# Difference between Logit and Probit

This tutorial explains the difference between logit and probit in statistics with formulas and examples.

## Formula and Example for Logit

$p(y=1)=\frac{1}{1+e^{-(\beta_0+\beta_1x_1+…+\beta_nx_n)}}=\frac{e^{\beta_0+\beta_1x_1+…+\beta_nx_n}}{1+e^{\beta_0+\beta_1x_1+…+\beta_nx_n}}$

Thus, $$\beta_0+\beta_1x_1+…+\beta_nx_n$$ can be from $$-\infty$$ to $$+\infty$$, and $$p(y=1)$$ will be always within the range of $$(0,1)$$.

We can use R to illustrate this. The following is the R code and the plot. We can see that the x-axis is from -10 to 10, but the y-axis is in the range of (0,1). Thus, y represents probability.

f<-function(x){exp(x)/(1+exp(x))}
data<-seq(-10,10,1)
plot(data,f(data),type = "b")

We can also rewrite the formula above to another format, namely the log-odds format.

$log \frac{p(y=1)}{1-p(y=1)}= \beta_0+\beta_1x_1+…+\beta_nx_n$

Earlier, we state that $$\beta_0+\beta_1x_1+…+\beta_nx_n$$ can be from $$-\infty$$ to $$+\infty$$. Beyond that, log odds can be in the range of $$-\infty$$ to $$+\infty$$. Importantly, the distribution of log(odds) can look pretty “normal.”

The following is the R code to illustrate that log(odds) looks pretty normal via a histogram plot.

f2<-function(z){log((z)/(1-z))}
data2<-seq(0,1,0.0001)
plot(data2,f2(data2),type="b")

hist(f2(data2))

After knowing the formula and example of logit, we are going to learn more about probit in the next section. Then, you can understand the connection and difference between these two.

## Formula and Example for Probit

In logit, $$p(y=1)=\frac{1}{1+e^{-(\beta_0+\beta_1x_1+…+\beta_nx_n)}}$$ provides the resulting range of (0,1). Another way to provide the same range of (0,1) is through the CDF normal distribution.
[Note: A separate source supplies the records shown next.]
import Summits.QuantumFields.YangMills.Theorems.BalabanUVNodesN06Thm312313AtPinsStateSUC
import Summits.QuantumFields.YangMills.Theorems.BalabanUVNodesN06Rgd2LegAtPinsPhysPU
import Literature.MathematicalPhysics.QuantumFieldTheory.Balaban1983to89.B9SectBStepUClosedSUOfSections
import Literature.MathematicalPhysics.QuantumFieldTheory.Balaban1983to89.Node00.OpsYExpsOfRecordV2
import Literature.MathematicalPhysics.QuantumFieldTheory.Balaban1983to89.Node00.OpsYOps312OfRecord
import Literature.MathematicalPhysics.QuantumFieldTheory.Balaban1983to89.Node00.OpsYBondMapOfRecord
import Summits.QuantumFields.YangMills.Theorems.BalabanUVNodesN06G0QstarLettersLegAtPinsPU
import Summits.QuantumFields.YangMills.Theorems.BalabanUVNodesN06G0QstarTransferLegAtPinsPU
import Literature.MathematicalPhysics.QuantumFieldTheory.Balaban1983to89.B9LeafXCodedKnitU
import Summits.QuantumFields.YangMills.Theorems.BalabanUVNodesN06StateLayerAtPinsPU
import Literature.MathematicalPhysics.QuantumFieldTheory.Balaban1983to89.B9Eq3132FromStateR
import Literature.MathematicalPhysics.QuantumFieldTheory.Balaban1983to89.B9RWSumsDefinitePinsPairMDir4Rows
import Summits.QuantumFields.YangMills.Theorems.BalabanUVNodesN06G0LayerFromThm310AtPinsGUSP
import Summits.QuantumFields.YangMills.Theorems.BalabanUVNodesN06G0QstarL2LettersLegAtPinsPU
import Summits.QuantumFields.YangMills.Theorems.BalabanUVNodesN06DvLettersLegAtPinsPU
import Summits.QuantumFields.YangMills.Theorems.BalabanUVNodesN06RgdILegAtPinsPhysR
import Summits.QuantumFields.YangMills.Theorems.BalabanUVNodesN06DivLegAtPinsPhysR
import Summits.QuantumFields.YangMills.Theorems.BalabanUVNodesN06HHLegAtPinsPhysRU
import Summits.QuantumFields.YangMills.Theorems.BalabanUVNodesN06XdYdLegAtPinsPhysPU
import Summits.QuantumFields.YangMills.Theorems.BalabanUVNodesN06WGpLegAtPinsPhysPU
import Summits.QuantumFields.YangMills.Theorems.BalabanUVNodesN06RgdH43LegAtPinsPhysPU
import Literature.MathematicalPhysics.QuantumFieldTheory.Balaban1983to89.B9PlaquetteBinderOfReg335Y
import Summits.QuantumFields.YangMills.Theorems.BalabanUVNodesN06CutL2LettersAtPinsPhysR
import Summits.QuantumFields.YangMills.Theorems.BalabanUVNodesN06DirKinematicsAtPinsR
import Summits.QuantumFields.YangMills.Theorems.BalabanUVNodesN06DirKinematics3AtPinsSN
import Summits.QuantumFields.YangMills.Theorems.BalabanUVNodesN06Proj349AtPinsPhysRC
import Literature.MathematicalPhysics.QuantumFieldTheory.Balaban1983to89.B9Ineq349SiteThresholdRateNamed
import Literature.MathematicalPhysics.QuantumFieldTheory.Balaban1983to89.B9Thm31GpMajFromPinsPairMR
import Summits.QuantumFields.YangMills.Theorems.BalabanUVNodesN06CurrentMajAtPinsIdPhys
import Literature.MathematicalPhysics.QuantumFieldTheory.Balaban1983to89.B9Ineq349SiteFacesAtLettersR
import Literature.MathematicalPhysics.QuantumFieldTheory.Balaban1983to89.B9Thm314Thm315LayerR
import Summits.QuantumFields.YangMills.Theorems.BalabanUVNodesN06ProbeZeroAtPinsPhysR
import Summits.QuantumFields.YangMills.Theorems.BalabanUVNodesN06MixedLegAtPinsPhysR
import Summits.QuantumFields.YangMills.Theorems.BalabanUVNodesN06MixedFactorAtPinsPhysR
import Summits.QuantumFields.YangMills.Theorems.BalabanUVNodesN06SplitMajorantsAtPinsPhysR
import Summits.QuantumFields.YangMills.Theorems.BalabanUVNodesN06StepL2AtPinsPhysR
import Summits.QuantumFields.YangMills.Theorems.BalabanUVNodesN06HgVacuousRC
import Literature.MathematicalPhysics.QuantumFieldTheory.Balaban1983to89.B9Thm39FacesAtLettersRC
import Literature.MathematicalPhysics.QuantumFieldTheory.Balaban1983to89.B9Thm315SectEStarRepAtLettersR
import Summits.QuantumFields.YangMills.Theorems.BalabanUVNodesN06WalkLettersAtRecordR
import Summits.QuantumFields.YangMills.Theorems.BalabanUVNodesN06Row17FromRow19LettersDir
import Summits.QuantumFields.YangMills.Theorems.BalabanUVNodesN06Proj349AtPinsPhys
import Summits.QuantumFields.YangMills.Theorems.BalabanUVNodesN06SectBOfFrameV7
import Summits.QuantumFields.YangMills.Theorems.BalabanUVNodesN06SectDUnitsAtPinsPhys
import Literature.MathematicalPhysics.QuantumFieldTheory.Balaban1983to89.B9CoReadingCoordsHolderAdmReadings
import Literature.MathematicalPhysics.QuantumFieldTheory.Balaban1983to89.B9CoReadingCoordsHolderSAdmReadings
import Literature.MathematicalPhysics.QuantumFieldTheory.Balaban1983to89.B9CoReadingCoordsHolderSNearReadings
import Literature.MathematicalPhysics.QuantumFieldTheory.Balaban1983to89.B9H43GpFromPinsSN
import Literature.MathematicalPhysics.QuantumFieldTheory.Balaban1983to89.B9H44GFromPinsSN
import Literature.MathematicalPhysics.QuantumFieldTheory.Balaban1983to89.B9H44mFromPinsKA
import Summits.QuantumFields.YangMills.Theorems.BalabanUVNodesN06DirKinematics3AtPins
import Summits.QuantumFields.YangMills.Theorems.BalabanUVNodesN06Ids3152AtPinsPhys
The following is the CDF standard normal distribution.

$CDF=Φ(X)=P(X≤x)={\int_{-\infty }^{x} \frac{1}{\sqrt{2\pi}}}e^{-x^{2}/2}\,dx$

The following R code is used to illustrate this process.

data2<-seq(-5,5,1)
plot(data2,pnorm(data2),type = "b")

Thus, the CDF of the normal distribution can be used to indicate the probability of $$p(y=1)$$.

$\Phi(\beta_0+\beta_1x_1+…+\beta_nx_n )= p(y=1)$

Thus, for instance, $$\beta_0+\beta_1x_1+…+\beta_nx_n$$ is -2, we can get that the $$p(y=1)=0.023$$. In contrast, if $$\beta_0+\beta_1x_1+…+\beta_nx_n$$ is 3, the $$p(y=1)=0.999$$.

# R code input
pnorm(-2)
pnorm(3)

# R code output
 0.02275013
 0.9986501

Similar to the logit model, we can also write the inverse function of the CDF to get the function that can be from $$-\infty$$ to $$+\infty$$.

$\beta_0+\beta_1x_1+…+\beta_nx_n =\Phi^{-1}(p(y=1))$